Aortic valve narrowing (aortic stenosis) with concomitant cardiac amyloidosis is a severe heart disease of old age that is associated with a high risk of death. Until now, treatment has consisted of valve replacement, while the deposits in the heart muscle, known as amyloidosis, often remain untreated. An international research consortium led by MedUni Vienna and University College London has now been able to demonstrate for the first time that combined treatment consisting of heart valve replacement and specific drug therapy offers a significant survival advantage for patients. The study results have been published in the European Heart Journal.
As part of the study conducted by the research team led by Christian Nitsche (Department of Medicine II, Clinical Division of Cardiology, MedUni Vienna) and Thomas Treibel (Department of Cardiovascular Imaging, University College London), data from 226 patients with aortic stenosis and concomitant cardiac amyloidosis from ten countries were examined. Aortic stenosis is a narrowing of the heart valve that directs blood from the left ventricle into the bloodstream. In cardiac amyloidosis, misfolded proteins are deposited in the heart muscle. Both diseases occur in older people and often together. Until now, it was unclear whether treating amyloidosis in addition to valve surgery would benefit patients.
The analysis now published showed that both aortic valve replacement and treatment with the drug tafamidis for amyloidosis were associated with a significantly lower risk of death. The survival benefit was highest in patients who received both forms of treatment. "Our results even show that patients with both conditions who received valve replacement and specific amyloidosis therapy had similar long-term survival rates to people with aortic stenosis without amyloidosis," emphasises study leader Christian Nitsche.
Targeted tests necessary
Both aortic stenosis and cardiac amyloidosis impair the heart's pumping function and can lead to death if left untreated.

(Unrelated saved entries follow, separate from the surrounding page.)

import Summits.QuantumFields.BalabanUV.T4Continuum.Support.MinimalActionClassSixNeg
import Summits.QuantumFields.BalabanUV.T4Continuum.Support.MinimalActionClassSix
import HarnessLib

/-!
# T⁴ programme, node NE3 — dictionary item S3-D6, file 2: NO SMALL-FIELD BALL LIES IN BAŁABAN's CLASS (6) AT ALL LEVELS
# (the bridge between S3-D6-neg's witness and S3-D6's `ClassSix`)

NE3 formalisation swarm, unit `b2b-balaban-t4-ne3-formalise-leaf-04` (LEAF PROVER 04, gen 2), sub-row S3-D6 (typer ρ34∕ρ35∕ρ39).

WHAT.  File 1 (`MinimalActionClassSix`, p214935) typed the first factor of [Balaban1985Variational]'s class (6) on the torus as
`ClassSix d L N ε₀ k` (over the tree's `B8Ineq132.InAk`) and proved the k-UNIFORM inclusion of the REGULAR small fields
(`mem_classSix_of_regularSup`) and the LEVELWISE inclusion of the plaquette-only ball under `2(d−1)ε′L^k < ε₀`
(`mem_classSix_of_sfClass_level`).  Leaf-09 g2's `MinimalActionClassSixNeg` (p215102) built, for `d ≥ 2`, `L ≥ 2`, `N ≥ 1`,
every `ε′ > 0` and every `ε₀`, a level `k` and an abelian `U ∈ sfClass d L N ε′ k` with `¬ InAk L k ((L^k)⁻¹) ε₀ (fun _ ↦ univ) U`.
THIS FILE (0 def, 0 sorry; three corollaries BY NAME) states the consequence in `ClassSix` currency:
* `exists_mem_sfClass_not_mem_classSix` — a member of the plaquette-only ball outside class (6);
* **`not_forall_sfClass_subset_classSix`** — `¬ ∀ k, sfClass d L N ε′ k ⊆ ClassSix d L N ε₀ k`: the binder
  `hsub : ∀ j, sfClass d L N ε′ j ⊆ 𝒞 j` of `MinimalActionClassAgnostic.actionRate_of_exists_approx_class` is UNSATISFIABLE at
  `𝒞 = ClassSix d L N ε₀` for every radius `ε′ > 0` — the menu item «(6)_{ε₀} ⊇ sfClass ε′ for a displayed ε′(ε₀, d)» (journal
  l.10505) has NO solution; the class-(6) reading of route (A) goes through competitor MEMBERSHIP (file 1 §5 for the refined
  competitor; the averaged competitor's current = skeleton risk (r3));
* `not_exists_radius_sfClass_subset_classSix` — the same with the radius existentially bound.

HONEST FRAMING.  Bookkeeping over two landed files; no minimiser, nothing printed is a hypothesis, no `def`, no `sorry`, axioms ⊆
{propext, Classical.choice, Quot.sound}.  **NE3 is NOT proved**; route (A) stays CONDITIONAL on (H∃) (over `sfClass`) resp.
(H∃)+(r3) (over class (6)); spine PROVED 0∕9; finite T⁴ rung (B)+1 — NOT infinite volume, NOT a mass gap, NOT the Clay problem.
HONEST DEPENDENCY: continuum YM on T⁴ ⇐ BetaPertH ∧ nine spine estimates (0/9 proved); BetaPertH ⇐ (D1) ∧ (D4) ∧ CAP+tail;
G-an2-4 gates asym, D1 and NE2/3/4.
-/

set_option autoImplicit false

open scoped BigOperators Matrix Matrix.Norms.L2Operator

namespace Summit.QuantumFields.BalabanUV.T4Continuum.MinimalActionClassSixNoBall

open Literature.MathematicalPhysics.QuantumFieldTheory.Balaban1983to89
open B7Prop1Explicit B7Prop2Explicit
open T4AveragingDeficitWall hiding Site Plane Plaq Bond
open MinimalActionRate (sfClass)
open MinimalActionClassSix (ClassSix)
open MinimalActionClassSixNeg (exists_mem_sfClass_not_inAk)

variable {d : ℕ} {n : Type*} [Fintype n] [DecidableEq n] [Nonempty n]

/-- **A MEMBER OF THE PLAQUETTE-ONLY BALL OUTSIDE CLASS (6)**: for `d ≥ 2`, `L ≥ 2`, `N ≥ 1`, every `ε′ > 0` and every `ε₀`
there are a level `k` and `U ∈ sfClass d L N ε′ k` with `U ∉ ClassSix d L N ε₀ k` (leaf-09 g2's abelian witness, whose
current clause (1.9) fails). [folklore] -/
theorem exists_mem_sfClass_not_mem_classSix (hd : 2 ≤ d) {L : ℕ} (hL : 2 ≤ L) {N : ℕ} (hN : 1 ≤ N) {ε' : ℝ}
    (hε : 0 < ε') (ε₀ : ℝ) :
    ∃ (k : ℕ) (U : Site d → Fin d → (Matrix n n ℂ)ˣ), U ∈ sfClass (n := n) d L N ε' k ∧ U ∉ ClassSix d L N ε₀ k := by
  obtain ⟨k, U, hU, hnot⟩ := exists_mem_sfClass_not_inAk (n := n) hd hL hN hε ε₀
  exact ⟨k, U, hU, fun h => hnot h.2.2⟩

/-- **NO RADIUS PUTS THE SMALL-FIELD BALL INSIDE CLASS (6) AT ALL LEVELS**: for `d ≥ 2`, `L ≥ 2`, `N ≥ 1`, `ε′ > 0` and any
`ε₀`, `¬ ∀ k, sfClass d L N ε′ k ⊆ ClassSix d L N ε₀ k` — the binder `hsub` of the class-agnostic END is unsatisfiable at
`𝒞 = ClassSix d L N ε₀`. [folklore] -/
theorem not_forall_sfClass_subset_classSix (hd : 2 ≤ d) {L : ℕ} (hL : 2 ≤ L) {N : ℕ} (hN : 1 ≤ N) {ε' : ℝ}
    (hε : 0 < ε') (ε₀ : ℝ) : ¬ ∀ k : ℕ, sfClass (n := n) d L N ε' k ⊆ ClassSix d L N ε₀ k := by
  intro h
  obtain ⟨k, U, hU, hnot⟩ := exists_mem_sfClass_not_mem_classSix (n := n) hd hL hN hε ε₀
  exact hnot (h k hU)

/-- The same with the radius bound existentially: there is NO `ε′ > 0` with `sfClass d L N ε′ k ⊆ ClassSix d L N ε₀ k` for
all `k`. [folklore] -/
theorem not_exists_radius_sfClass_subset_classSix (hd : 2 ≤ d) {L : ℕ} (hL : 2 ≤ L) {N : ℕ} (hN : 1 ≤ N) (ε₀ : ℝ) :
    ¬ ∃ ε' : ℝ, 0 < ε' ∧ ∀ k : ℕ, sfClass (n := n) d L N ε' k ⊆ ClassSix d L N ε₀ k :=
  fun ⟨_, hε, h⟩ => not_forall_sfClass_subset_classSix (n := n) hd hL hN hε ε₀ h

end Summit.QuantumFields.BalabanUV.T4Continuum.MinimalActionClassSixNoBall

Targeted therapy can slow the progression of amyloidosis, while valve replacement treats the mechanical stress caused by the narrowed heart valve. Around ten percent of patients with aortic stenosis also have amyloidosis, but this is often not diagnosed in everyday clinical practice. "Our findings also suggest that patients with severe aortic valve stenosis should be screened for amyloidosis so that we can offer them targeted life-prolonging treatment options," emphasises Christian Nitsche.
Reference:
Christian Nitsche, Stephan Dobner, Hannah R Rosenblum, Kush P Patel, Simone Longhi, Ali Yilmaz, Marco Merlo, Maria Papathanasiou, Jan Griffin, Marish I F J Oerlemans, Francisco Gama, Ashraf Hamdan, Andrew D Kelion, Andreas Schuster, Sigita Glaveckaité, Nuriye Akyol, Aldostefano Porcari, Lara Schlender, Teresa Capovilla, Maximilian Autherith, Laurenz Hauptmann, Kseniya Halavina, João L Cavalcante, Marianna Fontana, Paul R Scully, James C Moon, Julia Mascherbauer, Robin Ristl, Elena Biagini, Stefan Stortecky, Matthew S Maurer, Thomas A Treibel, AS-Amyloidosis Consortium, Cardiac transthyretin amyloidosis treatment improves outcomes after aortic valve replacement for severe stenosis, European Heart Journal, 2025;, ehaf362, https://doi.org/10.1093/eurheartj/ehaf362.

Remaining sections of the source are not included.